And you know, I sit side by side with John for a week in the Maldives, and he replicates all the good things that I’ve been able to develop and innovate, and he puts them all into his platform. So everyone’s winning after that.
Stevie: That’s what I love about it, as well. Like, I have gone to John a few times, he’s probably completely sick of me. I’m joking.
James: No, he loves you. He’s one of the people who said, you know, it’d be really good if you chat to Stevie about what she’s done with her course, because it’s best practice.
Stevie: Oh, that’s really great to hear.
James: Yeah.
Stevie: I guess probably what I was going to say was, there’s so many things that I’ve gone in and I’ve said to John, you know, it would be great if we could have this feature or we could have that feature. And he’s been very open to if other members want it as well, and it’s not just, you know, something that I want, changing things as well. And that was the frustration I had with other course platforms. I’d find something that was a block, and it obviously wouldn’t change, and it wouldn’t be the right platform for me.
James: I’ve had situations in the past where I went to my cart provider and I’ve said, could we do this? And he said, yup, if you pay for the development, we’ll schedule it and we can do it next year, for $40,000. John is, like, the very opposite of that. He just builds it. He’s got this full-time developer.
When people come to Stevie
So let’s talk about social media for a second. I suppose we should cover that, too. I’d like to know, what sort of situation are people in at the point where they come to you for help? Like, what sort of mistakes or challenges are they having at that point, pre-Stevie? What does a prospect look like for you?
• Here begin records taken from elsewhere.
/-- **`⋀ⁿ` of a presheaf of modules with compatible bases is free on the wedge bases**: given
compatible bases `b_V` (on `I`, linearly ordered) of the `Γ(E, V)` and compatible bases `c_V`
(on `J`) of the `Γ(N, V)`, and a bijection `ε : {S ⊆ I, #S = n} ≃ J`, the presheaf
`V ↦ ⋀ⁿ Γ(E, V)` is isomorphic to (the presheaf underlying) `N`, by `b_S ↦ c_{ε S}` objectwise
(Mathlib's `Basis.exteriorPower`: `{b_S}` is a basis of `⋀ⁿ` of a free module). [folklore] -/
theorem nonempty_exteriorPowerPresheaf_iso_of_basis [LinearOrder I]
    (b : ∀ V : Y.Opens, Module.Basis I Γ(Y, V) Γ(E, V))
    (hb : ∀ ⦃V V' : Y.Opens⦄ (l : V' ⟶ V) (i : I), E.presheaf.map l.op (b V i) = b V' i)
    (c : ∀ V : Y.Opens, Module.Basis J Γ(Y, V) Γ(N, V))
    (hc : ∀ ⦃V V' : Y.Opens⦄ (l : V' ⟶ V) (j : J), N.presheaf.map l.op (c V j) = c V' j)
    (ε : Set.powersetCard I n ≃ J) :
    Nonempty (exteriorPowerPresheaf E.val n ≅ N.val) := by
  -- the wedge bases, typed on the sections of the presheaf `⋀ⁿ E`
  let β : ∀ V : Y.Opens, Module.Basis (Set.powersetCard I n) Γ(Y, V)
      ((exteriorPowerPresheaf E.val n).obj (op V)) := fun V => (b V).exteriorPower n
  let γ : ∀ V : Y.Opens, Module.Basis J Γ(Y, V) (N.val.obj (op V)) := fun V => c V
  let φ : ∀ V : Y.Opens, (exteriorPowerPresheaf E.val n).obj (op V) ≅ N.val.obj (op V) :=
    fun V => ((β V).equiv (γ V) ε).toModuleIso
  refine ⟨PresheafOfModules.isoMk (fun V => φ V.unop) ?_⟩
  rintro ⟨V⟩ ⟨V'⟩ l
  ext1
  refine (β V).ext fun s => ?_
  have h₁ : (exteriorPowerPresheaf E.val n).map l (β V s) = β V' s :=
    exteriorPowerPresheaf_map_basis n b hb l s
  have h₂ : N.val.map l (γ V (ε s)) = γ V' (ε s) := hc l.unop (ε s)
  have h₃ : ∀ (W : Y.Opens) (x : (exteriorPowerPresheaf E.val n).obj (op W)),
      (φ W).hom x = (β W).equiv (γ W) ε x := fun W x => rfl
  calc ((exteriorPowerPresheaf E.val n).map l ≫
          (ModuleCat.restrictScalars _).map (φ V').hom).hom (β V s)
        = (φ V').hom ((exteriorPowerPresheaf E.val n).map l (β V s)) := rfl
    _ = (β V').equiv (γ V') ε (β V' s) := by rw [h₁, h₃]
    _ = γ V' (ε s) := Module.Basis.equiv_apply ..
    _ = N.val.map l ((β V).equiv (γ V) ε (β V s)) := by rw [Module.Basis.equiv_apply, h₂]
    _ = ((φ V).hom ≫ N.val.map l).hom (β V s) := rfl

/-- **Exterior powers of a globally free module of finite rank are globally free**: if
`E ≅ 𝒪_X^I` with `I` finite, then `⋀ⁿ E ≅ 𝒪_X^J` for any `J` in bijection with the `n`-element
subsets of `I` (so `#J = C(#I, n)`). Proof: the presheaf `V ↦ ⋀ⁿ_{𝒪(V)} Γ(E, V)` is already
isomorphic to (the presheaf underlying) the sheaf `𝒪_X^J` (wedges of the global frame,
`nonempty_exteriorPowerPresheaf_iso_of_basis`), and `⋀ⁿ E` is its sheafification
(`sheafificationValIso`). (Hartshorne, *Algebraic Geometry*, II Ex. 5.16 (a): "if `ℱ` is locally
free of rank `n` then `⋀ʳ ℱ` is locally free of rank `C(n, r)`", in the globally free case, where
no localisation is needed.) [cite: Hartshorne1977, II Ex. 5.16(a)] -/
theorem nonempty_exteriorPowerSheaf_iso_free_of_equiv [Finite I]
    (e : E ≅ SheafOfModules.free I) (ε : Set.powersetCard I n ≃ J) :
    Nonempty (exteriorPowerSheaf E n ≅ SheafOfModules.free (R := Y.ringCatSheaf) J) := by
  classical
  letI : LinearOrder I := linearOrderOfSTO WellOrderingRel
  haveI : Finite J := Finite.of_equiv _ ε
  obtain ⟨b, hb⟩ := exists_basis_sections_of_iso_free e
  obtain ⟨c, hc⟩ := exists_basis_sections_of_iso_free
    (Iso.refl (SheafOfModules.free (R := Y.ringCatSheaf) J : Y.Modules))
  obtain ⟨φ⟩ := nonempty_exteriorPowerPresheaf_iso_of_basis n b hb c hc ε
  exact ⟨(PresheafOfModules.sheafification (𝟙 Y.ringCatSheaf.obj)).mapIso φ ≪≫
    sheafificationValIso _⟩

/-- `⋀ⁿ E ≅ 𝒪_X^{(n-subsets of I)}` for `E ≅ 𝒪_X^I`, `I` finite (the case
`J = {S ⊆ I, #S = n}` of `nonempty_exteriorPowerSheaf_iso_free_of_equiv`). [folklore] -/
theorem nonempty_exteriorPowerSheaf_iso_free [Finite I] (e : E ≅ SheafOfModules.free I) :
    Nonempty (exteriorPowerSheaf E n ≅
      SheafOfModules.free (R := Y.ringCatSheaf) (Set.powersetCard I n)) :=
  nonempty_exteriorPowerSheaf_iso_free_of_equiv n e (Equiv.refl _)

/-- `⋀ⁿ E ≅ 𝒪_X^J` for `E ≅ 𝒪_X^I` with `I`, `J` finite and `#J = C(#I, n)` (cardinality form
of `nonempty_exteriorPowerSheaf_iso_free_of_equiv`; `#{S ⊆ I, #S = n} = C(#I, n)` is Mathlib's
`Set.powersetCard.card`). [folklore] -/
theorem nonempty_exteriorPowerSheaf_iso_free_of_card [Finite I] [Finite J]
    (e : E ≅ SheafOfModules.free I) (hJ : Nat.card J = (Nat.card I).choose n) :
    Nonempty (exteriorPowerSheaf E n ≅ SheafOfModules.free (R := Y.ringCatSheaf) J) :=
  nonempty_exteriorPowerSheaf_iso_free_of_equiv n e
    ((Finite.equivFinOfCardEq (Set.powersetCard.card I n)).trans
      (Finite.equivFinOfCardEq hJ).symm)

end ExteriorFree

/-! ### The Hodge sheaves of a `k`-scheme with globally free cotangent sheaf -/

section Hodge

-- `TopCat.Presheaf`/`TopCat.Sheaf` are not reducible: as in Mathlib's `AlgebraicGeometry.Modules`.
set_option backward.isDefEq.respectTransparency false

variable {k : Type u} [CommRing k] (X : Over (Spec (CommRingCat.of k))) {I J : Type u}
Stevie: I work with a lot of small businesses. And so what I find is that most small businesses know that they should be on social media, they’ve been told that they should be on social media. And so what they do is, they’ll generally open a Facebook account, they’ll open an Instagram account, they’ll start posting about their sale next week or whatever, and then they’ll wonder why they’re not getting traction, and they’ll say that social media doesn’t work.
So at its kind of most extreme, they’re the sorts of people that I’m sort of working with and had previously been working with a lot in a service capacity, and it was just the same things over and over. People would come to me and they’d say, “My social media isn’t working because my hashtag strategy isn’t right,” or whatever.
James: So basically they were super tactical.
Stevie: Really, really obsessed on the tactics.
James: Very tactical, but their whole strategy is flawed.
“Brand personality is important when it comes to social, because you need to then amplify that out.”
Stevie: Yeah, or just didn’t have one of a number of different points right. And this is kind of the framework for the course. But generally, it was, they didn’t have their brand sorted, so they didn’t understand what their purpose was. And it doesn’t have to be world-changing, but they didn’t understand what they were in it for and they couldn’t amplify it out on social media, and that’s so important these days. They didn’t understand their points of difference, and they didn’t understand their brand personality. So that’s important when it comes to social, because you need to then amplify that out with things like, you know, your visuals on a visual platform like Instagram, and your copy. Your copy is so important. And your digital storytelling and things like that. So that was a big one. They didn’t have that sorted before they got onto social.
The second thing was social media and content, and this is where most people got focused so they’d start posting and posting and I call it the social media vortex. Because people just go around and around and they’re spending, no joke, three or four hours engaging and doing these things that the social media experts tell you to do, but they don’t have the basics right. They don’t understand how the algorithm works, they don’t understand the importance of having content, pillar content, really good quality content that works alongside your socials. And so that’s kind of the brand and the fluffy side, I guess, but it’s really, really important.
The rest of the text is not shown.